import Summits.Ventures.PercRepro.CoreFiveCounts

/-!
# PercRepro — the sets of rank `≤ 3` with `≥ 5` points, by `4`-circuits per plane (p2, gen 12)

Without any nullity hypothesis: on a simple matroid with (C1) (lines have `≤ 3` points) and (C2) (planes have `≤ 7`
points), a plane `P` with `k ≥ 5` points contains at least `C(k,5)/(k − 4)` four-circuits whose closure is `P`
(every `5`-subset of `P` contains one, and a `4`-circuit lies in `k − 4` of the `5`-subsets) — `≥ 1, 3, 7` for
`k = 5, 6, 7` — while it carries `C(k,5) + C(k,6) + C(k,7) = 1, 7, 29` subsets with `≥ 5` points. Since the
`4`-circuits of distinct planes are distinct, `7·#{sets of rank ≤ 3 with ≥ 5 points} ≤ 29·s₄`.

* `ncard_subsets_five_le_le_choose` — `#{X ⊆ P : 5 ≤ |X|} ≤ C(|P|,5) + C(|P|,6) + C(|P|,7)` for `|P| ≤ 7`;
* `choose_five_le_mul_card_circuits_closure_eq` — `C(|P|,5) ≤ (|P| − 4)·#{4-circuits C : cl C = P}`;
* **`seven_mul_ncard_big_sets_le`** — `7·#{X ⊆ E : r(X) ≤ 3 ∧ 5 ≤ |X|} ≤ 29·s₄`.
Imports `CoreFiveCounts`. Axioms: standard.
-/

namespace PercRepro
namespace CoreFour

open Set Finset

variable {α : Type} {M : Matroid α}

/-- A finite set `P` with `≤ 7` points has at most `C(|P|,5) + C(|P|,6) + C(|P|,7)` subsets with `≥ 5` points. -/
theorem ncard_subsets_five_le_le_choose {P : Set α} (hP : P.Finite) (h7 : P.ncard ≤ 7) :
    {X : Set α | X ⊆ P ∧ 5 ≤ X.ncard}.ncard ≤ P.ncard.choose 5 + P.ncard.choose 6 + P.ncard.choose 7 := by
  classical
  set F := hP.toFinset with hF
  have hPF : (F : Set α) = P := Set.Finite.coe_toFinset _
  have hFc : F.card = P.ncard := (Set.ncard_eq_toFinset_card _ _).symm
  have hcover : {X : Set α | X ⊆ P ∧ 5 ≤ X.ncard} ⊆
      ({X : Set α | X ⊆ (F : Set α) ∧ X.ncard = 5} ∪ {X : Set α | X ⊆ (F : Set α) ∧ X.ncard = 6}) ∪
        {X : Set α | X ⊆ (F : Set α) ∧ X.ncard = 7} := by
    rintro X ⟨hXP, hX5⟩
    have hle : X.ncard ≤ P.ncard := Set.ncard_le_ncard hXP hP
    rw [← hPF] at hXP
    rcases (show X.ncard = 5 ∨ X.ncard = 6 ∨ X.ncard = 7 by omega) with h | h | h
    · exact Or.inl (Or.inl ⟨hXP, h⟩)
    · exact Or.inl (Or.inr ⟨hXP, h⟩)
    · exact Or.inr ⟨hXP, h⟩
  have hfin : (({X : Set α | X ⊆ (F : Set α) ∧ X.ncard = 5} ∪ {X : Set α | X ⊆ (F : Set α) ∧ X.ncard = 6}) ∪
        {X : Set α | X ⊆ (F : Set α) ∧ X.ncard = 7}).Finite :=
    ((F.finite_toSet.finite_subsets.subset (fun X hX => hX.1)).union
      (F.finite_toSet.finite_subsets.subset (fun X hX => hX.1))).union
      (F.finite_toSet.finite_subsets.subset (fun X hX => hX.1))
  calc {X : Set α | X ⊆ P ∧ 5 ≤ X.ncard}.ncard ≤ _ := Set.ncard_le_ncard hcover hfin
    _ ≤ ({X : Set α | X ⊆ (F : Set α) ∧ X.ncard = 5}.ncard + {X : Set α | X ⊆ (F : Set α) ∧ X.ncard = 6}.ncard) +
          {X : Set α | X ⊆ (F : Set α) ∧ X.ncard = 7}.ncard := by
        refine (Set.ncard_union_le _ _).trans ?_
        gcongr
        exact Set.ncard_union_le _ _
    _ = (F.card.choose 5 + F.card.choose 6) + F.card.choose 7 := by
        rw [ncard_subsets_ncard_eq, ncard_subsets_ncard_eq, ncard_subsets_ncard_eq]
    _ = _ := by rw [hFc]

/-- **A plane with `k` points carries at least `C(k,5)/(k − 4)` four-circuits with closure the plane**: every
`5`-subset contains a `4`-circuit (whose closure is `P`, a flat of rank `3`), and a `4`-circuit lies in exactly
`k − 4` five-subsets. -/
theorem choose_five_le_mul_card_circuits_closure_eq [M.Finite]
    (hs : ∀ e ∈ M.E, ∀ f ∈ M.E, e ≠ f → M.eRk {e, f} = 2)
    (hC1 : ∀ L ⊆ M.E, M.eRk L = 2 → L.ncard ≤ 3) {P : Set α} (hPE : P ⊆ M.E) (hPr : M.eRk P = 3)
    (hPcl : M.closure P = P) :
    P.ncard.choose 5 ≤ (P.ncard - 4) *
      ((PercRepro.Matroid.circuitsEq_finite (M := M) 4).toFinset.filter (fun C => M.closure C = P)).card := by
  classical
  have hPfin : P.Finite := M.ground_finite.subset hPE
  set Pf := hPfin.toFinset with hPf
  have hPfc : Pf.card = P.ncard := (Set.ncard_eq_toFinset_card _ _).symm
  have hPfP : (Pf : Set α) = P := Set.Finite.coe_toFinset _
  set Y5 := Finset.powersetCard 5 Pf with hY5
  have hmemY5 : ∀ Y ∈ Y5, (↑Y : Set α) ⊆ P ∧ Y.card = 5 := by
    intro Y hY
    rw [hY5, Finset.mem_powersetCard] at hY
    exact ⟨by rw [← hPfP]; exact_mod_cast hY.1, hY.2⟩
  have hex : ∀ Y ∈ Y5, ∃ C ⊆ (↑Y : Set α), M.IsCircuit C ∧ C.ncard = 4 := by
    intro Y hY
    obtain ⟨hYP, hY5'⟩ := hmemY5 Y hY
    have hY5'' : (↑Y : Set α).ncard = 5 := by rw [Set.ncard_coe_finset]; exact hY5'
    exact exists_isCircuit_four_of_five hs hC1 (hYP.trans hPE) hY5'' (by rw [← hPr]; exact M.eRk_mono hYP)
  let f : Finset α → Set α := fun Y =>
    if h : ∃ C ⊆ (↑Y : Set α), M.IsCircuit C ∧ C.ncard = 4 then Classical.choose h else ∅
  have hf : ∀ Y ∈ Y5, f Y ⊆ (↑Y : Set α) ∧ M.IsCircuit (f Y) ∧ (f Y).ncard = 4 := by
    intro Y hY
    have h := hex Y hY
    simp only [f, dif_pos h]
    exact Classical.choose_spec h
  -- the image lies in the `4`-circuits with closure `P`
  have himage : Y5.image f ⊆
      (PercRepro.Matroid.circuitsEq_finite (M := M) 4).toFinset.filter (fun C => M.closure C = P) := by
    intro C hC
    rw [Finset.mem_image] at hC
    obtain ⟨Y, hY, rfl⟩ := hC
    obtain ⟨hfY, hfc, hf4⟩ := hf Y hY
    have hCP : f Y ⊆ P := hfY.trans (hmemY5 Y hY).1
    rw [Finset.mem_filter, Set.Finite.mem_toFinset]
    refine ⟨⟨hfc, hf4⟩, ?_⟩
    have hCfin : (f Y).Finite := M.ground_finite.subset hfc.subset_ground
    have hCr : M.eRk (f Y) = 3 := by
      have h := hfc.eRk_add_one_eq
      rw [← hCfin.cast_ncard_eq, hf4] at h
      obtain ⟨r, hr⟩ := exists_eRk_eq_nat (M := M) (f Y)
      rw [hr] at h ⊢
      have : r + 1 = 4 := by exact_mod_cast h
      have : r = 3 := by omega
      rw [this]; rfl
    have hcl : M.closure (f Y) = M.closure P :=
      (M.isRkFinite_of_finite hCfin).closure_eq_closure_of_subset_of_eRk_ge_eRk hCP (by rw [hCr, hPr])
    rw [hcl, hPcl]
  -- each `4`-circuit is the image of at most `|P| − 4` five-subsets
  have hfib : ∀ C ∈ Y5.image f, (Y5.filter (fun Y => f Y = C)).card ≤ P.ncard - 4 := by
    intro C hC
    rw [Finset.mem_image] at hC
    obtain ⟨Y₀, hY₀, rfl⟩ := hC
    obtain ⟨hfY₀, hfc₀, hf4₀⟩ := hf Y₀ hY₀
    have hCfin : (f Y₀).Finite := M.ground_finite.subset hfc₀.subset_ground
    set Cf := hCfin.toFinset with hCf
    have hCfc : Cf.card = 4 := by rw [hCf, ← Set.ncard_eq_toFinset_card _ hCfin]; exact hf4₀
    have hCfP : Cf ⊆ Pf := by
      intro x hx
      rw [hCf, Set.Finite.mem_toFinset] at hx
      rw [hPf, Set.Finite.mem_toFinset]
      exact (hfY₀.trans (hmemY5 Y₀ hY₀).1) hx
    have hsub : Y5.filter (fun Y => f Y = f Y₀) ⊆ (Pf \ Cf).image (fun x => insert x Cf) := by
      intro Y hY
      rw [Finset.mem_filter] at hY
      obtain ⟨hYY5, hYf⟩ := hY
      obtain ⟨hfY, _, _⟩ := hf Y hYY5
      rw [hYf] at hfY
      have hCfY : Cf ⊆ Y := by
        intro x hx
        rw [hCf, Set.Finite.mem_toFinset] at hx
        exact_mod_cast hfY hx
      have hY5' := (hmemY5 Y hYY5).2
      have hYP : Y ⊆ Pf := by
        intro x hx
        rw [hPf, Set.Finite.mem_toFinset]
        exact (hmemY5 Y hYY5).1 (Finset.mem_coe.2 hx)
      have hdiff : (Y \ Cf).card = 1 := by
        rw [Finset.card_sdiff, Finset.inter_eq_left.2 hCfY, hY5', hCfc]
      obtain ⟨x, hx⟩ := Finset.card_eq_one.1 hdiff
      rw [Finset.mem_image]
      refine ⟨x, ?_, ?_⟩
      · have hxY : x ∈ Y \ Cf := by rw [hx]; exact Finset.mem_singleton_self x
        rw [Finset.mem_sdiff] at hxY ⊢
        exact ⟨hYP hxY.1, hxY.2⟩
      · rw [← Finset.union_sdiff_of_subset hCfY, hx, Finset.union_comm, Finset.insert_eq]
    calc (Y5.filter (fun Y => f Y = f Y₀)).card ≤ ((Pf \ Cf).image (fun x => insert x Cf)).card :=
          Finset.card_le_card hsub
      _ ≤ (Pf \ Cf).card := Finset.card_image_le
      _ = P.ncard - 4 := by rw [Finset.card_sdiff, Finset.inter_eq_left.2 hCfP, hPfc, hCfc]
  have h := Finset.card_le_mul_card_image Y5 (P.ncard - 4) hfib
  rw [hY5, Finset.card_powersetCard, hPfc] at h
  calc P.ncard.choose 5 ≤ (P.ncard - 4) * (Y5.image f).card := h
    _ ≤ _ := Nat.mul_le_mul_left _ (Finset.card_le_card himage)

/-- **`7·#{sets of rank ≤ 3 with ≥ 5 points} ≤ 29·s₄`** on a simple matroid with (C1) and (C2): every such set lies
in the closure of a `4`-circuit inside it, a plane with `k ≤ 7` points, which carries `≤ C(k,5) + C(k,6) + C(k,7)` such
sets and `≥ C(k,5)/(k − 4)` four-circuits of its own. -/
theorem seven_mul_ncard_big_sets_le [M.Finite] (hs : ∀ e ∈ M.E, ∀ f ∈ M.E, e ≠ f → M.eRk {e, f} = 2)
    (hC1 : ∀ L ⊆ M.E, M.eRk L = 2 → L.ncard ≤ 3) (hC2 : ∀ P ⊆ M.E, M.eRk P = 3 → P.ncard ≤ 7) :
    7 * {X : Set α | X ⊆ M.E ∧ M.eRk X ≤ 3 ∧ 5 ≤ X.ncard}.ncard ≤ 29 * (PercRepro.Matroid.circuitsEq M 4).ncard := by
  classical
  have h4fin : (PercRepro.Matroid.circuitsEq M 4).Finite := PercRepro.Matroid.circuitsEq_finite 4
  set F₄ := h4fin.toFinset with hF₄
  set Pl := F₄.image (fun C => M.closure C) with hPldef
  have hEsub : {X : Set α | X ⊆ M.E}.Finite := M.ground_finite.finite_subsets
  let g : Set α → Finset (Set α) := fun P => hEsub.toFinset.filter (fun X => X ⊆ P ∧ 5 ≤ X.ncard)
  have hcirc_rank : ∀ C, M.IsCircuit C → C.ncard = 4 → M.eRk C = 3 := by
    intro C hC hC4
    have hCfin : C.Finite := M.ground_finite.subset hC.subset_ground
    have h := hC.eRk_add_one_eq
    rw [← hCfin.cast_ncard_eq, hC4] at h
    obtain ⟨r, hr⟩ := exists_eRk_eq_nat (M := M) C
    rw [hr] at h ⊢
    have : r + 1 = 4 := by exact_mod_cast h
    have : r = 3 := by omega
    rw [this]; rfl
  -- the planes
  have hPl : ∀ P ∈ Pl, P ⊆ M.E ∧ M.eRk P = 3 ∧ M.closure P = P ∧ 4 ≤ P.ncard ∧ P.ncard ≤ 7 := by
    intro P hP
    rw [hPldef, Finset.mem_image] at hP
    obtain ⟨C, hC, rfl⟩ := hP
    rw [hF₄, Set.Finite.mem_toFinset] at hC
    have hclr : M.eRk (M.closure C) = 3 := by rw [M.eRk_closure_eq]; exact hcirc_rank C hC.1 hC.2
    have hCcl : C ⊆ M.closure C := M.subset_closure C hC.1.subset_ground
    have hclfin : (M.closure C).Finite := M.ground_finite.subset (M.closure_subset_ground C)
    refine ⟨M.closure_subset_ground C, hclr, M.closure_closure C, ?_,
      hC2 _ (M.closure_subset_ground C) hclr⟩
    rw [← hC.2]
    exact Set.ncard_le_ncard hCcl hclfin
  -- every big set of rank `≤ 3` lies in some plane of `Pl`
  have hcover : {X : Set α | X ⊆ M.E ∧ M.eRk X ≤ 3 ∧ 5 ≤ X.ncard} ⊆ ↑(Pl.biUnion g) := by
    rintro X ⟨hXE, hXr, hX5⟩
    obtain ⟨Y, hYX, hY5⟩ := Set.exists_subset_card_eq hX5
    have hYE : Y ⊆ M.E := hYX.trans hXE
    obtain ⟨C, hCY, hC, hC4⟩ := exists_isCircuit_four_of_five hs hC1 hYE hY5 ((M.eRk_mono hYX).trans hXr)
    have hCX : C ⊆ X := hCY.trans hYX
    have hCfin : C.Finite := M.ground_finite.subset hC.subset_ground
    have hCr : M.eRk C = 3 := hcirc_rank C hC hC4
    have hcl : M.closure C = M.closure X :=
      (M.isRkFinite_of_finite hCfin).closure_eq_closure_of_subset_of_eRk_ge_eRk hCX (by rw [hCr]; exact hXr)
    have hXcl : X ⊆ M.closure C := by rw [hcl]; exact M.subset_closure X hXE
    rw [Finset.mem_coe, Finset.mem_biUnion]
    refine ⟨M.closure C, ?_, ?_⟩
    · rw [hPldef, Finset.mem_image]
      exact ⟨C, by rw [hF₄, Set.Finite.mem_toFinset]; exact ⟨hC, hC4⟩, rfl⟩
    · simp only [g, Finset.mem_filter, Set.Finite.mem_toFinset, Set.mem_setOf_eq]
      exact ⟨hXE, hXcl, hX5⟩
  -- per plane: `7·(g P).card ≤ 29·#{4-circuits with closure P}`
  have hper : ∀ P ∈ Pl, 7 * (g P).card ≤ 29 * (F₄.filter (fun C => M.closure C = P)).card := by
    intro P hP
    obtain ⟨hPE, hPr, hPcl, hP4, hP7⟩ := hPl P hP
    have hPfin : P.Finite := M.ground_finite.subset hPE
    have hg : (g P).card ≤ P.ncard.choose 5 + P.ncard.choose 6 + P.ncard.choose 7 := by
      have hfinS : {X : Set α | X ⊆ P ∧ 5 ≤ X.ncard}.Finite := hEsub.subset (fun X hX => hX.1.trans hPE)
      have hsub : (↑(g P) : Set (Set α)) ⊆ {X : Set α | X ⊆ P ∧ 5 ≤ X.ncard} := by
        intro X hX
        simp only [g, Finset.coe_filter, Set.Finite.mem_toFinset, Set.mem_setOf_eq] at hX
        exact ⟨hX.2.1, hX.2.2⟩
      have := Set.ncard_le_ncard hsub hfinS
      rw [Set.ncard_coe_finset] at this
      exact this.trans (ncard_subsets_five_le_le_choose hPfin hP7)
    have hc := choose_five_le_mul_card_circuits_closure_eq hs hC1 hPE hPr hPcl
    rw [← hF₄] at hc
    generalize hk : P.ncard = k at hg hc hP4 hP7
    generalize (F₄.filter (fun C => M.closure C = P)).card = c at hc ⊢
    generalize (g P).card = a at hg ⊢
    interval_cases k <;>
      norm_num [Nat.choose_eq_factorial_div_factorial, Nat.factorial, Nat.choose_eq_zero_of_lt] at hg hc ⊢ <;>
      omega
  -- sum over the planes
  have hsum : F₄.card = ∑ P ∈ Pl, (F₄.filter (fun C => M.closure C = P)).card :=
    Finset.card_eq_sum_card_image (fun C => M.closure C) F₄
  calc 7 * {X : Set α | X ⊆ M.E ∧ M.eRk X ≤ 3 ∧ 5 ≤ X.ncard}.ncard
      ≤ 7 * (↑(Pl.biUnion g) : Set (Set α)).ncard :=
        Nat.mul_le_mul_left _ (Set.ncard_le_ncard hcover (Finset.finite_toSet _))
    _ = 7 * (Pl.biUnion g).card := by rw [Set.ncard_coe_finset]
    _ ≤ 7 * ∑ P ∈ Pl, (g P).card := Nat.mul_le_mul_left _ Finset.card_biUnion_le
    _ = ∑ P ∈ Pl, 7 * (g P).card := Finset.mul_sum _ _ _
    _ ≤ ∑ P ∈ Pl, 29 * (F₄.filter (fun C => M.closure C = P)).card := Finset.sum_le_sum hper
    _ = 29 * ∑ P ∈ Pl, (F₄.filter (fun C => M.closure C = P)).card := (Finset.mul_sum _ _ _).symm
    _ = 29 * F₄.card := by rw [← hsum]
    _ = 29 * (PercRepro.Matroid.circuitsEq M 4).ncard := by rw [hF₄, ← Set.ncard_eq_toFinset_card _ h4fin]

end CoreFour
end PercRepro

.....

→ Problem to work on
Begin at the line that has "exact Finset.mem_singleton_self x" in the entries above; stop after the line that has "hx, Finset.union_comm, Finset.insert_eq]". Transcribe exactly those lines and no others.

→ Problem solution
      · have hxY : x ∈ Y \ Cf := by rw [hx]; exact Finset.mem_singleton_self x
        rw [Finset.mem_sdiff] at hxY ⊢
        exact ⟨hYP hxY.1, hxY.2⟩
      · rw [← Finset.union_sdiff_of_subset hCfY, hx, Finset.union_comm, Finset.insert_eq]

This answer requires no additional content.